Walking the ring to ensure data survives a server explosion.
Consistent Hashing maps data onto a "Hash Ring." To find where data belongs, you hash its key, find that spot on the ring, and walk clockwise to find the first Server. But what if that server dies? We lose the data! To prevent this, distributed databases (like Cassandra or DynamoDB) use N-Way Replication. Instead of stopping at the first server, you keep walking clockwise and store copies of the data on the first N distinct servers you encounter.
When data is written, the system calculates the hash. It looks up the "Coordinator Node" (the first node clockwise). The Coordinator is responsible for sending copies to the next N-1 nodes on the ring. This ordered list of nodes responsible for a key is called the Preference List.

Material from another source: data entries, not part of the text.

import Summits.QuantumFields.YangMills.Theorems.BalabanUVNodesN11K1SupportsOffTopFirstStep

/-!
# DAG node N11 ∕ key K1⁹ — THE GENERATION STEP of the off-top support induction ((R3) of the located sentence): blindness, measurability and a.e. POSITIVITY of 11a's
# `𝐓^{(j)} T` along measurable sections of the coarse variables, from the same data for `T` — generic generation with the kernel transport (count-neutral, LOCATED)

HEADER — WORK-UNIT METADATA.  Cell `pub-ymgap`, YM-PLAN Track A (HUMAN RULING D-0062), seat `pub-ymgap-dag-n11-d` (g37; N11 [B14], s2), route `BalabanUVNodes`, item K1⁹ =
stmt-QuantumFields-27364 (helper lane, `--kind proof --supports 27364 --as helper`, count-neutral).  [III] = [Balaban1988Convergent].  CONSUMED BY NAME, nothing modified: this seat's
O1 `…N11RestrictedAveragingReverseAC` (`margDensity_pos_ae_of_reverseAC`), O2 `…N11K1SupportsOffTopFirstStep` (import cone), g6 `Node00.TkFirstStepRegionVanishing`
(`measurePreserving_restrict_pi`), def-T's 11a `Node00.TkOfRecord` (generic §1: `tkOp`, `genOp`, `vOp`, `zetaOp`, `aOp`, `kernelRT`, `aOp_of_indep`), the disintegration API
`T4AveragingDisintegration` (`jointLaw`, `margDensity`, `condLaw`, `fst_compProd_condLaw`, `jointLaw_fst`, `integrable_jointLaw_iff`, `measurable_graphMap`), Mathlib
(`measurePreserving_piEquivPiSubtypeProd`, `measurePreserving_piCongrLeft`, `Measure.prod_apply_symm`, `Measure.integrable_compProd_iff`, `Measure.compProd_apply`,
`Kernel.measurable_kernel_prodMk_left`, `StronglyMeasurable.integral_kernel_prod_right'`, `StronglyMeasurable.integral_prod_right'`).

WHY (O2's header, «what remains of `hsupp` is its `k ≥ 1` part»).  The located sentence's last N11-side hypothesis (L ✓p735871 `hsupp`) at a child of length `k+1` is the a.e.
positivity of 11a's `𝐓_{k+1}(s)[Gaussian-bare weights](zero-term operand)` = the ORDERED PRODUCT of `k+1` generations (2.20)–(2.21), each a restricted kernel transport after an A-integral.
O2 settled one generation.  To thread the argument through the nested generations one needs, per generation `j`, a STEP taking «`T` is measurable, blind to the scale-`j` fluctuation
variables, and POSITIVE a.e. ∕ INTEGRABLE along every measurable zero-fluctuation SECTION of the scale-`j` gauge variables on the V-bond set `sV_j`» to the same for `𝐓^{(j)} T` along
sections of the scale-`(j+1)` variables on ANY finset `S′ ⊇ sV′_j` (the next generation's V-bonds `sV_{j+1} ⊇ sV′_j`, or all bonds at the top).  THIS FILE IS THAT STEP for positivity
(and the blindness ∕ measurability bookkeeping); the L¹-bound step and the induction at the record are the sequel.  The one analytic input is REVERSE a.c. of the generation's
restricted averaging (O1, a theorem at the record for `N ≥ 2`).

WHAT THIS FILE PROVES (theorems only; 0 `def`, 0 `sorry`; generic lattice `P`, gauge group `G` with Haar datum, standard Borel; fluctuation space `V`).
§1 `tkOp_update_of_fst_eq` (blindness to the fluctuation variables at scales `≥ n` propagates through `tkOp`).
§2 `genOp_update_of_fst_eq` (`𝐓^{(j)}` preserves blindness above its scale) · `measurable_vUpdate` ∕ `measurable_aUpdate` (joint measurability of the V- and A-updates; the
   measurability of `aOp` ∕ `genOp` themselves is CITED from this seat's g9 `…N11TkOpMeasurable` (`measurable_aOp`, `measurable_genOp_kernelRT`), not re-declared).
§3 (product-Haar plumbing, [folklore]) `measurePreserving_restrict_subfinset` · ★ `measurePreserving_glue` (`Π_S ⊗ Π_{S′∖S} → Π_{S′}`) · ★ `ae_pi_of_forall_compl_ae` («for every complementary
   configuration, a.e. in the sub-configuration» ⇒ «a.e.»).
§4 ★★★ `integral_condLaw_section_pos_ae` — THE CONDITIONAL POSITIVITY: for `T ≥ 0` measurable, positive a.e. and integrable along every section on `sV`, and any measurable zero-fluctuation
   assignment `σ` of configurations to the coarse variables: `Π_{sV′}Haar`-a.e. `z`, `0 < ∫ T((σ z)[V_j|_{sV} := y]) condLaw(z)(dy)` (the joint law is carried by the graph, so the
   exceptional set is `ν`-null along the section THROUGH THE AVERAGING; disintegration `jointLaw = avg_*ν ⊗ condLaw`; integrability descends by `integrable_compProd_iff`; reverse a.c.
   transfers `avg_*ν`-a.e. to `Π Haar`-a.e.).
§5 ★★★ `genOp_section_pos_ae` — THE STEP: for `D = ⟨sV, sV′, kernelRT avg, 1, sA, w⟩` with reverse a.c. and an A-weight whose fibre integral is a positive constant `c₀` at zero scale-`j`
   fluctuation, and `T` as above (+ blind at scale `j`): `genOp j D T` is POSITIVE a.e. along every measurable zero-fluctuation section of the scale-`(j+1)` variables on any `S′ ⊇ sV′`
   reading the section parameter on `sV′` (`genOp = margDensity(π z)·c₀·∫ T dcondLaw(π z)` by `aOp_of_indep`; (i) O1 pulled back along the restriction `π`; (ii) §4 at the glued
   sections for every complementary configuration, assembled by §3).

HONEST FRAMING.  [folklore] measure theory (product measures, Fubini, disintegration, kernel integrals) about the published formula (2.21) [III] over landed definitions; the cites are
LOCATORS; nothing of Bałaban's estimates asserted or refuted; no K1⁹ witness; N11 NOT discharged; K1⁹ NOT closed; counts unmoved (typed 28∕28 · discharged 8∕27 = 8∕28 incl. NODE O).
One finite four-torus programme at fixed `ε = L^{−K}`; NOT ℝ⁴, NOT OS, NOT a mass gap, NOT Clay.  No `sorry`, `axiom`, `def`, `instance`, `notation`.  Sources (locators): [III] (2.18)
p.257, (2.20)–(2.22) p.258, (3.24) p.270; [Balaban1985Averaging] (10) p.19.
-/

noncomputable section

# Finding the Replica Set for a key
def get_replica_set(key, ring, N=3):
position = hash(key)
replicas = []
# Find the index of the first node clockwise
idx = find_first_node_after(ring, position)
while len(replicas) < N:
node = ring[idx]
if node not in replicas: # Handle virtual nodes!
replicas.append(node)
idx = (idx + 1) % len(ring) # Walk clockwise
return replicas
Writing to 3 nodes takes longer than writing to 1. To remain fast, systems often return "Success" to the user as soon as W nodes acknowledge the write (where W < N). For example, if N=3 and W=2, the coordinator replies success after 2 nodes save it, while the 3rd node is updated asynchronously in the background.